North had heard Shapiro enter their shared office, but only turns now, her hand still lingering on the plaque. “I prefer to get here before the others.”

“You’re going to have to get used to each other eventually,” Shapiro points out.

North will get used to her human coworkers who tried to wipe out her kind a year ago when they apologise to her for attempted genocide and stop staring at her in the corridors. Humans like to stare a lot, North has found. They stare when they’re curious, they stare when they’re disgusted, they stare when they’re watching something cute or when they’re seeing something gross or when they’re witnessing something horrific; they stare at breasts and crotches and into each other’s eyes; they stare off into space, they stare at nothing and they stare at _everything_. They especially stare at her in the mornings when she arrives at work, though whether this is because a) they’re racist, b) she’s a Traci, c) she’s their CO’s adopted daughter/work partner, or d) all of the above, it’s hard to say.

“Eventually,” North mutters.

Shapiro moves around her desk. “Could you at least stop sneaking up on the agents and demanding to know where they were last November?

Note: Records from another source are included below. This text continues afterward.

import Summits.HubbardSuperconductivity.HubbardSuperconductivity.Theorems.AnisotropyChordTransferFibre3FinXBSym

/-!
# Route `AnisotropyChord` / H0 rotor rung: FIN exact-block row-`N₁` certificate at `L = 23` — cell facts, part `a`

Kernel facts `xbCellAny 23 (49/50) la lb c = true` (via the symmetric-table evaluator `xbCellAnyW` of `…FinXBSym`: `rw [← xbCellAnyW_eq]; decide +kernel`, zero data) for 2 λ-cells of the per-`L` cover
(`…FinXBCover.xbCheck`; cell design: p3 g5 scratch `xb_design.py`, float mirror `xb_mirror.py`); assembled in `…FinXBTwentyThree`.
Prover seat `hubbard-h0-rotor-p3` g5; helper for piece A = stmt-HubbardSuperconductivity-23918 of rung 19089 (`--supports`, helper class).
WHAT THIS IS NOT: nothing here proves superconductivity in the Hubbard model (rotor TARGET as worded stays FALSE, g15 verdict); kernel facts for the FIN certificate of ONE hypothesis (row `N₁`) of ONE conditional reduction.  Tree imports only; no sorry, no new axioms.
-/

set_option linter.dupNamespace false

namespace Summit.HubbardSuperconductivity.HubbardSuperconductivity.Theorems.AnisotropyChord.Transfer.Fibre3

namespace FinXB

set_option maxHeartbeats 4000000 in
/-- kernel fact: cell 15 at `L = 23` (certified, c = (11/20 : ℚ)). [folklore] -/
theorem xb23_15 : xbCellAny 23 (49/50 : ℚ) 153131623564044 154662939799685 (11/20 : ℚ) = true := by
  rw [← xbCellAnyW_eq]
  decide +kernel

set_option maxHeartbeats 4000000 in
/-- kernel fact: cell 16 at `L = 23` (certified, c = (11/20 : ℚ)). [folklore] -/
theorem xb23_16 : xbCellAny 23 (49/50 : ℚ) 154662939799685 156596226547182 (11/20 : ℚ) = true := by
  rw [← xbCellAnyW_eq]
  decide +kernel

end FinXB

end Summit.HubbardSuperconductivity.HubbardSuperconductivity.Theorems.AnisotropyChord.Transfer.Fibre3
/-
Copyright (c) 2026 the pub-hodgecm-mathlib formalisation cell (harness21).  Prover seat hodgecm-mathlib-F0P3-p01 (g32), Track A «(D-RAM) FOUR-FRAME», unit U2H, census leaf
(ρ2b′-X) — T5b «toric level census, type RamK»: `J(c) = [Ũ : Ṽ_c] = (q+1)·q^{⌈c∕2⌉−1}` — Flicker's order-unit index on the UNRAMIFIED third field, read in `Mˣ`.  2026-09-04.
-/
import Literature.NumberTheory.LocalFields.QuadraticOrderTorusIndices   -- ★ (LH4-p08 (g4)): `relIndex_orderUnits_eq_of_unramified` (Flicker Prop. 7 in `Mˣ`), transport plumbing; brings ★ p857227 `exists_subgroup_v_eq_one`, `exists_subgroup_depth`
import HarnessLib

/-!
# The `ρ`-depth index of the `Θ`-fixed units when the third field is UNRAMIFIED over the base: `[Ũ : Ṽ_c] = (q+1)·q^{⌈c∕2⌉−1}` (`c ≥ 1`)
(Flicker 1998 Prop. 7 p. 84 (the unit index of the orders `R + π^jR_E` of an unramified quadratic extension); Serre, *Local Fields* Ch. V §1)

Topic `NumberTheory/LocalFields`; namespace `Literature.NumberTheory.LocalFields.QuadraticOrder`.  THEOREMS ONLY (no definition, no instance, no notation, no named fact, no
`sorry`); kernel lane `--supports stmt-HodgeConjecture-24833` (count-neutral).  Cell `pub/hodgecm-mathlib` (D-0151), crux H413, Track A, unit U2H, census leaf (ρ2b′-X): TYPE RamK
of the toric census (hodgecm-mathlib-F0P3-p01 (g32) T5b memo §2): the last type-specific number `J(c) := [Ũ : Ṽ_c]`, `Ũ = {Θz = z, |z| = 1}`, `Ṽ_c = Ũ ∩ {|z − ρz| ≤ exp(−c)}`
(★ p857299's letters), which ★ `QuadraticOrderNormDepthIndexTwo.relIndex_normDepth_eq_ite_of_index_two` halves above the threshold `c ≥ 2d − 1`.  DEVICE (= ★ `QuadraticOrderTorusIndices`
§2, LH4-p08 (g4)): the third field `K♮` is handed over as a valued field `K′` with an isometric-UP-TO-SQUARING embedding `jK : K′ →+* M` onto `Fix Θ` intertwining its involution
`σ′` with `ρ` — in type RamK `M ∕ K♮` is RAMIFIED, so `|jK x|_M = |x|_{K′}²`, and `K′ ∕ F′` is UNRAMIFIED (an integer `α′` with `|α′ − σ′α′| = 1`, `#𝓀[K′] = q²`).  Then
`jK⁻¹(Ṽ_c) = {w ∈ 𝒪_{K′}ˣ : |w − σ′w| ≤ |π′|^{⌈c∕2⌉}}` = the units of the order of conductor `π′^{⌈c∕2⌉}` (`sq_le_exp_neg_iff`: `x² ≤ exp(−c) ⟺ x ≤ exp(−⌈c∕2⌉)`), and ★ Flicker
`relIndex_orderUnits_eq_of_unramified` on `K′` gives **`relIndex_thetaFixed_depth_eq_of_unramified`: `[Ũ : Ṽ_c] = (q+1)·q^{⌈c∕2⌉−1}`** (`c ≥ 1`).
HONEST LABEL: HC_CM is proved only modulo the 7 printed citations (2 remaining named inputs: hLiu418 = stmt-HodgeConjecture-24832, h413 = stmt-HodgeConjecture-24833) until rung 0
closes; unconditional local algebra, count-neutral.

## References
* [Flicker1998UnitaryFL] Y. Z. Flicker, *Elementary proof of the fundamental lemma for a unitary group*, Canad. J. Math. 50 (1998): Prop. 7 p. 84.
* [Serre1979] J.-P. Serre, *Local Fields*, GTM 67 (1979): Ch. V §1 (units and their filtration).
-/

set_option autoImplicit false

open WithZero IsLocalRing
open scoped Valued
open Literature.NumberTheory.LocalFields.WildQuadraticDatum

namespace Literature.NumberTheory.LocalFields.QuadraticOrder

/-! ## §0 Squaring in `ℤᵐ⁰` -/

/-- `x² = 1 ↔ x = 1` in `ℤᵐ⁰`. [folklore] -/
private theorem sq_eq_one_iff_withZero (x : ℤᵐ⁰) : x ^ 2 = 1 ↔ x = 1 := by
  refine ⟨fun h => ?_, fun h => by rw [h, one_pow]⟩
  rcases eq_or_ne x 0 with rfl | h0
  · rw [zero_pow two_ne_zero] at h; exact absurd h zero_ne_one
  · have h' := congrArg log h
    rw [log_pow, log_one, nsmul_eq_mul] at h'
    have hlog : log x = 0 := by push_cast at h'; omega
    rw [← exp_log h0, hlog, exp_zero]

/-- **`x² ≤ exp(−c) ↔ x ≤ exp(−⌈c∕2⌉)`** in `ℤᵐ⁰` (`⌈c∕2⌉ = (c+1)∕2` in `ℕ`): the depth conversion between `M` and the third field when `|jK x| = |x|²`. [folklore] -/
private theorem sq_le_exp_neg_iff (x : ℤᵐ⁰) (c : ℕ) : x ^ 2 ≤ exp (-(c : ℤ)) ↔ x ≤ exp (-(((c + 1) / 2 : ℕ) : ℤ)) := by
  rcases eq_or_ne x 0 with rfl | h0
  · simp
  · conv_lhs => rw [← exp_log h0, ← exp_nsmul, exp_le_exp]
    conv_rhs => rw [← exp_log h0, exp_le_exp]
    rw [nsmul_eq_mul]; push_cast; omega

/-! ## §1 `[Ũ : Ṽ_c]` along the embedding of the unramified third field -/

section ThirdField

variable {K K' : Type*} [Field K] [Valued K ℤᵐ⁰] [Field K'] [Valued K' ℤᵐ⁰] {ρ Θ : K →+* K} {σ' : K' →+* K'} {α' π' : K'}

/-- **`J(c) = [Ũ : Ṽ_c] = (q+1)·q^{⌈c∕2⌉−1}` FOR `c ≥ 1`** when the third field `K′` (involution `σ′`, UNRAMIFIED frame `|α′ − σ′α′| = 1`, uniformiser `π′`, `#𝓀[K′] = q²`) embeds by
`jK : K′ →+* M` ONTO `Fix Θ` with `|jK x| = |x|²` and `jK ∘ σ′ = ρ ∘ jK`: the pull-back of `Ṽ_c` is the unit group of the order of conductor `π′^{⌈c∕2⌉}`, counted by ★ Flicker
`relIndex_orderUnits_eq_of_unramified`. [cite: Flicker1998UnitaryFL, Prop. 7 p. 84] [cite: Serre1979, Ch. V §1] -/
theorem relIndex_thetaFixed_depth_eq_of_unramified
    (hσ' : ∀ x, σ' (σ' x) = x) (hvσ' : ∀ x, Valued.v (σ' x) = Valued.v x) (hα'1 : Valued.v α' ≤ 1) (hα' : Valued.v (α' - σ' α') = 1)
    (hπ' : Valued.v π' = exp (-1 : ℤ)) [IsDiscreteValuationRing 𝒪[K']] [Finite 𝓀[K']] {q : ℕ} (hq : Nat.card 𝓀[K'] = q ^ 2)
    (jK : K' →+* K) (hjv : ∀ x, Valued.v (jK x) = Valued.v x ^ 2) (hjΘ : ∀ x, Θ (jK x) = jK x) (hjfix : ∀ z : K, Θ z = z → ∃ x, jK x = z)
    (hjσ : ∀ x, jK (σ' x) = ρ (jK x)) {c : ℕ} (hc : 1 ≤ c) (Ut Vt : Subgroup Kˣ)
    (hUt : ∀ z, z ∈ Ut ↔ Θ (z : K) = z ∧ Valued.v (z : K) = 1)
    (hVt : ∀ z, z ∈ Vt ↔ Θ (z : K) = z ∧ Valued.v (z : K) = 1 ∧ Valued.v ((z : K) - ρ z) ≤ exp (-(c : ℤ))) :
    Vt.relIndex Ut = (q + 1) * q ^ ((c + 1) / 2 - 1) := by
  obtain ⟨U', hU'⟩ := exists_subgroup_v_eq_one (K := K')
  obtain ⟨V', hV'⟩ := exists_subgroup_depth hσ' hvσ' hπ' ((c + 1) / 2)
  set f : K'ˣ →* Kˣ := Units.map (jK : K' →* K) with hf
  have hfval : ∀ w : K'ˣ, ((f w : Kˣ) : K) = jK w := fun w => by rw [hf, Units.coe_map, MonoidHom.coe_coe]
  have hinj : Function.Injective f := by
    intro a b hab
    have := congrArg (fun u : Kˣ => (u : K)) hab
    simp only [hfval] at this
    exact Units.ext (jK.injective this)
  -- a `Θ`-fixed unit of `M` is the image of a unit of `K′`
  have hlift : ∀ z : Kˣ, Θ (z : K) = z → ∃ w : K'ˣ, f w = z := by
    intro z hz
    obtain ⟨x, hx⟩ := hjfix z hz
    have hx0 : x ≠ 0 := fun h0 => by rw [h0, map_zero] at hx; exact z.ne_zero hx.symm
    exact ⟨Units.mk0 x hx0, Units.ext (by rw [hfval, Units.val_mk0, hx])⟩
  have hunit : ∀ w : K'ˣ, Valued.v ((f w : Kˣ) : K) = 1 ↔ Valued.v (w : K') = 1 := fun w => by
    rw [hfval, hjv, sq_eq_one_iff_withZero]
  have hdepth : ∀ w : K'ˣ, Valued.v (((f w : Kˣ) : K) - ρ ((f w : Kˣ) : K)) ≤ exp (-(c : ℤ)) ↔
      Valued.v (σ' (w : K') - w) ≤ Valued.v (π' ^ ((c + 1) / 2)) := fun w => by
    rw [hfval, ← hjσ, ← map_sub, hjv, sq_le_exp_neg_iff, Valuation.map_sub_swap, map_pow, hπ', ← exp_nsmul, smul_neg, nsmul_eq_mul, mul_one]
  have hUt' : Ut = U'.map f := by
    ext z
    rw [hUt, Subgroup.mem_map]
    constructor
    · rintro ⟨hz, hz1⟩
      obtain ⟨w, rfl⟩ := hlift z hz
      exact ⟨w, (hU' w).2 ((hunit w).1 hz1), rfl⟩
    · rintro ⟨w, hw, rfl⟩
      exact ⟨by rw [hfval, hjΘ], (hunit w).2 ((hU' w).1 hw)⟩
  have hVt' : Vt = V'.map f := by
    ext z
    rw [hVt, Subgroup.mem_map]
    constructor
    · rintro ⟨hz, hz1, hzd⟩
      obtain ⟨w, rfl⟩ := hlift z hz
      exact ⟨w, (hV' w).2 ⟨(hunit w).1 hz1, (hdepth w).1 hzd⟩, rfl⟩
    · rintro ⟨w, hw, rfl⟩
      obtain ⟨hw1, hwd⟩ := (hV' w).1 hw
      exact ⟨by rw [hfval, hjΘ], (hunit w).2 hw1, (hdepth w).2 hwd⟩
  rw [hUt', hVt', Subgroup.relIndex_map_map_of_injective _ _ hinj]
  exact relIndex_orderUnits_eq_of_unramified hσ' hvσ' hα'1 hα' hπ' hq (j := (c + 1) / 2) (by omega) U' V' hU'
    (fun u => by rw [hV', Valuation.map_sub_swap])

end ThirdField

end Literature.NumberTheory.LocalFields.QuadraticOrder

I’ve received several complaints.”

She _could_ , but she doesn’t want to. It’s extremely gratifying to watch the humans stammer their way through justifying shooting down androids. “Sure,” North lies.

Shapiro gives her that look, the one way that says _I don’t believe you_ , but she drops the subject.

“I wasn’t sure you’d be in today,” North says. 

“I’ve been cleared for desk duty.”

“No, I meant, because it’s…”

Shapiro’s left eyebrow arches as North trails off, that familiar wry-but-exhausted expression on her face. She's aged, North thinks. Most people wouldn't notice but most people in this claustrophobic building are humans and don’t have North’s eyes which can see every pore, every line, every crease on Shapiro's face; every grey hair; every hidden grimace she makes when she moves, every pinch of her lips. She's not _old_ , not by human standards. But even a woman in such peak physical condition as Shapiro - heart valve replacement aside - doesn't bounce back mere months after getting shot in the chest. The stress of it, the weight of the last ten years, has taken a toll on Shapiro.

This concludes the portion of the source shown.